Reputation: 1090
I'm fairly new with SIMD and wanted to try to see if I could get GCC to vectorise a simple action for me.
So I looked at this post and wanted to do more or less the same thing. (but with gcc 5.4.0 on Linux 64bit, for a KabyLake processor)
I essentially have this function:
/* m1 = N x M matrix, m2 = M x P matrix, m3 = N x P matrix & output */
void mmul(double **m1, double **m2, double **m3, int N, int M, int P)
{
for (i = 0; i < N; i++)
for (j = 0; j < P; j++)
{
double tmp = 0.0;
for (k = 0; k < M; k++)
tmp += m1[i][k] * m2[k][j];
tmp = m3[i][j];
}
return m3;
}
Which I compile with -O2 -ftree-vectorize -msse2 -ftree-vectorizer-verbose=5
, however I don't see any message that the vectorization was done.

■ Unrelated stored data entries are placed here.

/-- **Faithfulness:** a stabiliser element acting trivially on the four orbit terms is the identity.
[cite: Burichenko2015SymI, Thm. 1.1] -/
theorem permRep_injective : Function.Injective permRep := by
  rw [injective_iff_map_eq_one]
  intro e he
  obtain ⟨m, hmT, hm⟩ := exists_surv e
  -- the normal form of `e` fixes the four orbit code triples
  have hfix : ∀ a : Fin 4, actT (surv m) (Exact.cs (ι4 a)) = Exact.cs (ι4 a) := by
    intro a
    obtain ⟨b, hb⟩ := act4_exists m a
    have hpa : p4 e a = a := by rw [← permRep_apply, he]; rfl
    have himg : (e : Tn (ZMod 2) 3 ≃ₗ[ZMod 2] Tn (ZMod 2) 3) (term (ι4 a)) = term (ι4 b) := by
      rw [hm, hb, Exact.tr3_cs, term]
    have hab : ι4 a = ι4 b := by rw [← act_eq_of_apply himg, act_ι4, hpa]
    rw [hb, ← hab]
  -- hence it is normal form no. 3, the identity
  have hm3 : m = 3 := act4_faithful m hfix
  subst hm3
  apply Subtype.ext
  refine LinearEquiv.ext fun T => ?_
  rw [hmT]
  exact nfMap_surv_three T

/-! ## §4 `Aut(L) ≅ S₄` -/

/-- `|S₄| = 24`: `Perm (Fin 4) ≃ Fin 24`. [folklore] -/
noncomputable def permFinFourEquiv : Equiv.Perm (Fin 4) ≃ Fin 24 :=
  Fintype.equivFinOfCardEq (by rw [Fintype.card_perm, Fintype.card_fin]; rfl)

/-- **The permutation representation is bijective** (injective by faithfulness; both groups have
`24` elements). [cite: Burichenko2015SymI, Thm. 1.1] -/
theorem permRep_bijective : Function.Bijective permRep :=
  ⟨permRep_injective,
    (Finite.injective_iff_surjective_of_equiv (stabilizerEquivFin.trans permFinFourEquiv.symm)).mp
      permRep_injective⟩

/-- **Burichenko 2015, Thm. 1.1 over `ℤ₂`: `Aut(L) ≅ S₄`.** The stabiliser of Laderman's scheme
(mod `2`) in KM's symmetry group `G`, as a group of linear maps of the tensor space, is isomorphic to
the symmetric group on four letters, via its faithful action on the orbit of the four terms `ι4`.
[cite: Burichenko2015SymI, Thm. 1.1] -/
noncomputable def burichenko2015_stabilizer_mulEquiv : stabilizer ≃* Equiv.Perm (Fin 4) :=
  MulEquiv.ofBijective permRep permRep_bijective

/-- **Burichenko 2015, Thm. 1.1 over `ℤ₂` (`Aut(L) ≅ S₄`), as a proposition.**
[cite: Burichenko2015SymI, Thm. 1.1] -/
theorem burichenko2015_laderman_aut_S4 : Nonempty (stabilizer ≃* Equiv.Perm (Fin 4)) :=
  ⟨burichenko2015_stabilizer_mulEquiv⟩

/-! ## §5 The orbits of `Aut(L)` on the `23` terms (Burichenko §5.3) -/

/-- The position `0, …, 22` of a term index (the tree lists Laderman's terms in Laderman's order
`m₁, …, m₂₃`). [cite: Laderman1976, p. 127] -/
def pos : LadermanIndex → ℕ
  | Sum.inl i => i.val
  | Sum.inr (Sum.inl i) => 3 + i.val
  | Sum.inr (Sum.inr (Sum.inl i)) => 8 + i.val
  | Sum.inr (Sum.inr (Sum.inr (Sum.inl i))) => 13 + i.val
  | Sum.inr (Sum.inr (Sum.inr (Sum.inr i))) => 18 + i.val

/-- **Burichenko's partition of the term numbers `1, …, 23`** into `Σ₁ = {1,3,6,10,11,14}` (block
`0`), `Σ₂ = {2,5,8,9,13,15,17,18}` (block `1`), `Ω₄ = {4,7,12,16}` (block `2`), `Ω₇ = {19}` (block
`3`) and `Ω₈ = {20,21,22,23}` (block `4`), as the block number of the term at each position.
[cite: Burichenko2015SymI, §5.3 ("the sets `Σ₁, Σ₂, Ω₄, Ω₇, Ω₈` are `G`-orbits")] -/
def block (s : LadermanIndex) : ℕ :=
  [0, 1, 0, 2, 1, 0, 2, 1, 1, 0, 0, 2, 1, 0, 1, 2, 1, 1, 3, 4, 4, 4, 4].getD (pos s) 0

/-- The block sizes `|Σ₁|, |Σ₂|, |Ω₄|, |Ω₇|, |Ω₈| = 6, 8, 4, 1, 4`. [cite: Burichenko2015SymI, §5.3] -/
theorem block_sizes :
    ((Finset.univ.filter fun s => block s = 0).card, (Finset.univ.filter fun s => block s = 1).card,
      (Finset.univ.filter fun s => block s = 2).card, (Finset.univ.filter fun s => block s = 3).card,
      (Finset.univ.filter fun s => block s = 4).card) = (6, 8, 4, 1, 4) := by
  decide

If anyone could help me out, that would be very much appreciated.
Upvotes: 0
Views: 1548
Reputation: 2536
There is no message for vectorization done in you command! You can use -fopt-info-vec
to turn the vectorization report on. But, do not rely on it. Compiler sometimes lies (They vectorize and report it but don't use it!) you can chek the improvements!For this purpose, you can measure the speedup. First, disable vectorization and measure the time t1. Then enable and measure the time t2. The speed up will be t1/t2 if it's bigger than 1 it says compiler improved if 1 no improvement if less than one it says compiler auto-vectorizer ruined that for you! Another way you can add -S
to your command and see the assembly codes in a separated .s
file.
NOTE: if you want to see the autovectorization power add -march=native
and delete that -msse2
.
UPDATE: When you use a variable such a N
,M
, etc. as the loop counter you might not see vectorization. Thus, you should have used constants
instead. In my experience, the matrix-matrix multiplication is vectorizable using gcc 4.8, 5.4 and 6.2
. Other compilers such as clang-LLVM
, ICC
and MSVC
vectorize it as well. As mentioned in comments if you use double
or float
datatypes you might need to use -ffast-math
which is an enabled flag in -Ofast
optimization level, to say you don't need a high-accuracy result (It's OK most of the times). Its because ompilers are more carful about floting-point operations.
Upvotes: 2